MrCrackerpants said:


> Can you explain to us your ventilation and moist levels? What are your food sources? How deep and what type of substrate do you have? A year without any losses for this species is very impressive. You are doing something right.


I kept them in a large KK with my usual substrate mix of 50% cocofiber, 25% rotten wood, 25% dead leaves, and an extra layer of dead leaves on top. The substrate reached nearly the top of the KK. I mist once or twice a week as the top layer of sub dries out. 

I felt like they needed more space so a few days ago I moved them into a big plastic sweater box with way more airholes than I usually add (Millipedes in Captivity says these guys need a lot more ventilation than most pedes).
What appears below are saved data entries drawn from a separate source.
/-! ## §0 Group bookkeeping for `pivotAct` along the central-bond pivots -/

/-- `k⁻¹ • (k • z) = z` for the enlarged group `residualSubgroup × SU(2)^{pivots}` acting by `pivotAct` along the (injective) iterated central bonds.
[cite: Balaban1985Averaging, (8) p.19] -/
theorem pivotAct_inv_apply (hk : K - J ≤ (F.P K).m + (F.P K).K)
    (k : ↥(residualSubgroup F hJK) × (PBond (F.P K) (K - J) → Matrix.specialUnitaryGroup (Fin 2) ℂ))
    (z : GaugeField (F.P K) 0 (Matrix.specialUnitaryGroup (Fin 2) ℂ)) :
    pivotAct F hJK (iterCentralBond (P := F.P K) (K - J)) k⁻¹ (pivotAct F hJK (iterCentralBond (P := F.P K) (K - J)) k z) = z := by
  rw [← pivotAct_mul F hJK _ (iterCentralBond_injective (P := F.P K) hk), inv_mul_cancel, pivotAct_one]

/-- `k • (k⁻¹ • z) = z` (the companion). [cite: Balaban1985Averaging, (8) p.19] -/
theorem pivotAct_apply_inv (hk : K - J ≤ (F.P K).m + (F.P K).K)
    (k : ↥(residualSubgroup F hJK) × (PBond (F.P K) (K - J) → Matrix.specialUnitaryGroup (Fin 2) ℂ))
    (z : GaugeField (F.P K) 0 (Matrix.specialUnitaryGroup (Fin 2) ℂ)) :
    pivotAct F hJK (iterCentralBond (P := F.P K) (K - J)) k (pivotAct F hJK (iterCentralBond (P := F.P K) (K - J)) k⁻¹ z) = z := by
  rw [← pivotAct_mul F hJK _ (iterCentralBond_injective (P := F.P K) hk), mul_inv_cancel, pivotAct_one]

/-- **THE CARRIER NEIGHBOURHOOD PULLS BACK ALONG THE GROUP**: if the carrier `{z | c.jac (X, z) ≠ 0}` is `pivotAct`-invariant (the line's `ChartRows`, clause 2) and
a neighbourhood of `k • z₀`, it is a neighbourhood of `z₀` (`k • ·` is continuous with continuous inverse `k⁻¹ • ·`). [cite: Balaban1987RG1, (0.13) p.254] -/
theorem carrier_mem_nhds_of_pivotAct (hk : K - J ≤ (F.P K).m + (F.P K).K)
    {Sf : Set (GaugeField (F.P K) 0 (Matrix.specialUnitaryGroup (Fin 2) ℂ))} {O : Set (GaugeField (F.P J) 0 (Matrix.specialUnitaryGroup (Fin 2) ℂ))}
    (c : WindowChart F hJK Sf O) {X : GaugeField (F.P J) 0 (Matrix.specialUnitaryGroup (Fin 2) ℂ)}
    (hcarr : ∀ k z, z ∈ {z : GaugeField (F.P K) 0 (Matrix.specialUnitaryGroup (Fin 2) ℂ) | c.jac (X, z) ≠ 0} →
      pivotAct F hJK (iterCentralBond (P := F.P K) (K - J)) k z ∈ {z : GaugeField (F.P K) 0 (Matrix.specialUnitaryGroup (Fin 2) ℂ) | c.jac (X, z) ≠ 0})
    (k : ↥(residualSubgroup F hJK) × (PBond (F.P K) (K - J) → Matrix.specialUnitaryGroup (Fin 2) ℂ))
    {z₀ : GaugeField (F.P K) 0 (Matrix.specialUnitaryGroup (Fin 2) ℂ)}
    (h : {z : GaugeField (F.P K) 0 (Matrix.specialUnitaryGroup (Fin 2) ℂ) | c.jac (X, z) ≠ 0} ∈
      𝓝 (pivotAct F hJK (iterCentralBond (P := F.P K) (K - J)) k z₀)) :
    {z : GaugeField (F.P K) 0 (Matrix.specialUnitaryGroup (Fin 2) ℂ) | c.jac (X, z) ≠ 0} ∈ 𝓝 z₀ := by
  have hcont : Continuous fun z : GaugeField (F.P K) 0 (Matrix.specialUnitaryGroup (Fin 2) ℂ) =>
      pivotAct F hJK (iterCentralBond (P := F.P K) (K - J)) k z :=
    (continuous_pivotAct F hJK (iterCentralBond (P := F.P K) (K - J))).comp₂ continuous_const continuous_id
  filter_upwards [hcont.continuousAt.preimage_mem_nhds h] with z hz
  have h' := hcarr k⁻¹ _ hz
  rwa [pivotAct_inv_apply F hJK hk] at h'
import Summits.QuantumFields.YangMills.Theorems.UnitScaleTiltProp7H133FamilyPackageAllMembers
import Summits.QuantumFields.YangMills.Theorems.UnitScaleTiltProp7StubEXOfChartPiecesTwS47
import HarnessLib

/-!
# «S48» — THE EX DISPLAY WITH THE PRINT ROWS `h133` ((133): the `H`-kernel decay at the Π-slot) AND `h137kπ` ((137): the coarse-defect row at the Π-slot) DISCHARGED FOR ALL MEMBERS
# (EX display producer px10 g15 per ★p1 g28 CHAIR WORD №47 (d) ∕ ★★OWNER RECORD 17cz + WORD №105; statement = TREE S47 ✓p766895 VERBATIM except: census removed
# [CH δH hCH hδH h133 CKπ δKπ hCKπ hδKπ h137kπ] · added [A₁ hA₁] (17cz (b): the coupling's upper pin `a L i ≤ A₁·((c₀ L∕cB L)·(L^{K−n})³)`) · changed [] · conclusion IDENTICAL =
# the registered stub text; ZERO no-wrap-ROOM tokens).  Fed by the K-storey's ROOM-free `∃`-packages ✓`Prop7H133FamilyPackageAllMembers.h133_family_exists_allMembers` and
# ✓`Prop7H133FamilyPackageAllMembers.h137kpi_family_exists_allMembers` (px10 g14∕g15: H-door ✓p769611 ∘ cone ✓p774331 ∘ η-closure ✓`…KinvEtaFamilyPackageAllMembers` ∘ (R6) px5 ✓p777052,
# GΠ-PKG-R px16 ✓p776787, K3-door ✓p769218) at the window `a₀ := 1`, `a₁ := max A₁ 1`.
# PROOF = two `obtain`s + cap `min (αcap L) (min (αH L) (αK L))` + ONE `exact stubEX_of_chartPiecesTwS47 …` BY NAME (namer w2 g12 `gen_sevent.py` architecture; script `gen_s48.py`).
# CONDITIONAL (the six remaining print rows `norm_G h88 norm_H₁ norm_Hπ hCk h137kΔ` + `hThm2S` displayed); `--supports stmt-QuantumFields-19200 --as helper`;
# rung R3 = SU(2) YM₃ on T³ — NOT d = 4, NOT infinite volume, NOT a mass gap, NOT Clay.
-/

set_option autoImplicit false

noncomputable section

open scoped BigOperators Matrix.Norms.L2Operator Matrix InnerProductSpace

namespace Summit.QuantumFields.YangMills.Theorems.Prop7StubEXOfChartPiecesTwS48
/-! ## §3. Selmer side: `corank_{ℤ₂} Sel_{2^∞}(E/ℚ) = 0` (Kato Cor. 14.3 at `p = 2`) -/

/-- **`corank_{ℤ₂} Sel_{2^∞}(E/ℚ) = 0` on the family**: `L(E,1) ≠ 0` (§1) and Kato's finiteness at `p = 2`
(`kato_finite_of_L_one_ne_zero W 2`: `Sel_{2^∞}(E/ℚ)` finite) give corank `0`
(`finite_selmerGroupPInfty_iff_selmerCorank_eq_zero`). [cite: Kato2004Asterisque, Cor. 14.3 (p. 235)]
[cite: Mazur1977, II Thm. (18.10) (p. 139)] -/
theorem selmerCorank_two_eq_zero_of_prime_conductorNorm_of_hasRationalTwoTorsionX
    (hMz : Mazur1977_entireLFunction_one_ne_zero_of_prime_conductor_of_two_torsion)
    (hmod : nonempty_modularParametrizationData)
    (hK : ∀ (V : WeierstrassCurve ℚ) [V.IsElliptic] [V.IsGloballyMinimal], kato_finite_of_L_one_ne_zero V 2)
    (hN : (W.conductorNorm ℤ).Prime) {x : ℚ} (hx : HasRationalTwoTorsionX W x) : W.selmerCorank 2 = 0 := by
  haveI : Fact (Nat.Prime 2) := ⟨Nat.prime_two⟩
  obtain ⟨-, -, hfin⟩ :=
    hK W (entireLFunction_one_ne_zero_of_prime_conductorNorm_of_hasRationalTwoTorsionX W hMz hmod hN hx)
  exact (finite_selmerGroupPInfty_iff_selmerCorank_eq_zero W 2).mp hfin

/-! ## §4. The S3 statements restricted to the family -/

/-- **`r_an = corank_{ℤ₂} Sel_{2^∞}` on the family** (both sides are `0`): the rank part of BSD at `2` in its
`2`-CONVERSE reading holds for `X₀(17)` and every Neumann–Setzer curve, from PRINT (Mazur + modularity + Kato).
[cite: Mazur1977, II Thm. (18.10) (p. 139)] [cite: Kato2004Asterisque, Cor. 14.3 (p. 235)] [cite: BCDTJAMS2001, Thm. A] -/
theorem analyticRank_eq_selmerCorank_two_of_prime_conductorNorm_of_hasRationalTwoTorsionX
    (hMz : Mazur1977_entireLFunction_one_ne_zero_of_prime_conductor_of_two_torsion)
    (hmod : nonempty_modularParametrizationData)
    (hK : ∀ (V : WeierstrassCurve ℚ) [V.IsElliptic] [V.IsGloballyMinimal], kato_finite_of_L_one_ne_zero V 2)
    (hN : (W.conductorNorm ℤ).Prime) {x : ℚ} (hx : HasRationalTwoTorsionX W x) :
    W.analyticRank = W.selmerCorank 2 := by
  rw [analyticRank_eq_zero_of_prime_conductorNorm_of_hasRationalTwoTorsionX W hMz hmod hN hx,
    selmerCorank_two_eq_zero_of_prime_conductorNorm_of_hasRationalTwoTorsionX W hMz hmod hK hN hx]

/-- **Item 19218's statement RESTRICTED to prime conductor + rational `2`-torsion** holds from PRINT — the shape of
`GoodOrdinaryRankZeroTwoConverse` with the two extra binders `(W.conductorNorm ℤ).Prime`, `∃ x, HasRationalTwoTorsionX W x`;
its hypotheses `¬ W.HasCM`, `GoodOrd W 2`, `W.selmerCorank 2 = 0` are IDLE here (the conclusion holds outright by §1;
`GoodOrd W 2` is even automatic, §2). Not the item: the ∀-crux over all good-ordinary non-CM curves stays OPEN.
[cite: Mazur1977, II Thm. (18.10) and Remark (p. 139)] [cite: BCDTJAMS2001, Thm. A] -/
theorem goodOrdinaryRankZeroTwoConverse_on_prime_conductorNorm_of_hasRationalTwoTorsionX
    (hMz : Mazur1977_entireLFunction_one_ne_zero_of_prime_conductor_of_two_torsion)
    (hmod : nonempty_modularParametrizationData) :
    ∀ (W : WeierstrassCurve ℚ) [W.IsElliptic] [W.IsGloballyMinimal], ¬ W.HasCM → GoodOrd W 2 →
      (W.conductorNorm ℤ).Prime → (∃ x : ℚ, HasRationalTwoTorsionX W x) →
        W.selmerCorank 2 = 0 → W.analyticRank = 0 := by
  intro W _ _ _ _ hN hx _
  obtain ⟨x, hx⟩ := hx
  exact analyticRank_eq_zero_of_prime_conductorNorm_of_hasRationalTwoTorsionX W hMz hmod hN hx

/-- **The S3 leaf `Rank1Residual.NonCMTwoConverse` RESTRICTED to prime conductor + rational `2`-torsion** holds from
PRINT (Mazur (18.10) + modularity + Kato 14.3 at `2`): for `r ≤ 1`, `corank_{ℤ₂} Sel_{2^∞}(E/ℚ) = r ⇒ r_an(E) = r` — at
`r = 0` by §1, and `r = 1` is vacuous since the corank is `0` (§3). The leaf's binders `¬ W.HasCM`,
`GoodOrd W 2 ∨ Mult W 2` are idle (and `GoodOrd W 2` holds, §2). Not the leaf: a thin family, nothing booked.
[cite: Mazur1977, II Thm. (18.10) (p. 139)] [cite: Kato2004Asterisque, Cor. 14.3 (p. 235)] [cite: BCDTJAMS2001, Thm. A] -/
theorem nonCMTwoConverse_on_prime_conductorNorm_of_hasRationalTwoTorsionX
    (hMz : Mazur1977_entireLFunction_one_ne_zero_of_prime_conductor_of_two_torsion)
    (hmod : nonempty_modularParametrizationData)
    (hK : ∀ (V : WeierstrassCurve ℚ) [V.IsElliptic] [V.IsGloballyMinimal], kato_finite_of_L_one_ne_zero V 2) :
    ∀ (W : WeierstrassCurve ℚ) [W.IsElliptic] [W.IsGloballyMinimal], ¬ W.HasCM → (GoodOrd W 2 ∨ Mult W 2) →
      (W.conductorNorm ℤ).Prime → (∃ x : ℚ, HasRationalTwoTorsionX W x) →
        ∀ r : ℕ, r ≤ 1 → W.selmerCorank 2 = r → W.analyticRank = r := by
  intro W _ _ _ _ hN hx r _ hr
  obtain ⟨x, hx⟩ := hx
  rw [← hr]
  exact analyticRank_eq_selmerCorank_two_of_prime_conductorNorm_of_hasRationalTwoTorsionX W hMz hmod hK hN hx

/-! ## §5. Setzer's normal form of the family -/

omit [W.IsGloballyMinimal] in
/-- **The family in Setzer's normal form** (unconditional: Setzer's theorem is the tree theorem
`Setzer1975_primeConductor_rationalTwoTorsion_holds`): prime conductor and a rational point of order `2` force `N = 17`
(the class of `X₀(17)`) or `N = u² + 64` with `u ≡ 3 (mod 4)` and `W ≅` one of the two Neumann–Setzer curves `E₀(u)`,
`E₁(u)`. [cite: Setzer1975, pp. 367–378 (main theorem)] [cite: Mazur1977, III Prop. (7.4) (ii) (p. 163)] -/
theorem conductorNorm_eq_seventeen_or_sq_add_sixty_four (hN : (W.conductorNorm ℤ).Prime) {x : ℚ}
    (hx : HasRationalTwoTorsionX W x) :
    W.conductorNorm ℤ = 17 ∨ ∃ u : ℤ, u % 4 = 3 ∧ ((W.conductorNorm ℤ : ℕ) : ℤ) = u ^ 2 + 64 ∧
      ∃ C : WeierstrassCurve.VariableChange ℚ, C • W = neumannSetzerCurve₀ u ∨ C • W = neumannSetzerCurve₁ u :=
  Setzer1975_primeConductor_rationalTwoTorsion_holds W x hx hN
They started mating before I even finished the rehousing. I've found them mating several times over the past year, but never got any offspring. 

I give them a piece of dog kibble or some fruit of vegetables every couple weeks. I've noticed this species LOVES carrots, which my other pedes aren't real fond of.

I hope this is helpful for everyone!

Edit: I'm not 100% if mine are orthoporus or texicolens. They were collected in central Texas and have the gold/brown bands rather than the solid dark markings.


----------



## MrCrackerpants (Jun 4, 2014)

Cavedweller said:


> I kept them in a large KK with my usual substrate mix of 50% cocofiber, 25% rotten wood, 25% dead leaves, and an extra layer of dead leaves on top. The substrate reached nearly the top of the KK. I mist once or twice a week as the top layer of sub dries out.
> 
> I felt like they needed more space so a few days ago I moved them into a big plastic sweater box with way more airholes than I usually add (Millipedes in Captivity says these guys need a lot more ventilation than most pedes). They started mating before I even finished the rehousing. I've found them mating several times over the past year, but never got any offspring.
> 
> ...


Thanks! Sounds like you just do not keep them as moist and give them more ventilation. Carrots!?! Cool...like my giant pink legs...they love carrots. None of my other millis like carrot much.


----------



## Cavedweller (Jun 4, 2014)

MrCrackerpants said:


> Thanks! Sounds like you just do not keep them as moist and give them more ventilation. Carrots!?! Cool...like my giant pink legs...they love carrots. None of my other millis like carrot much.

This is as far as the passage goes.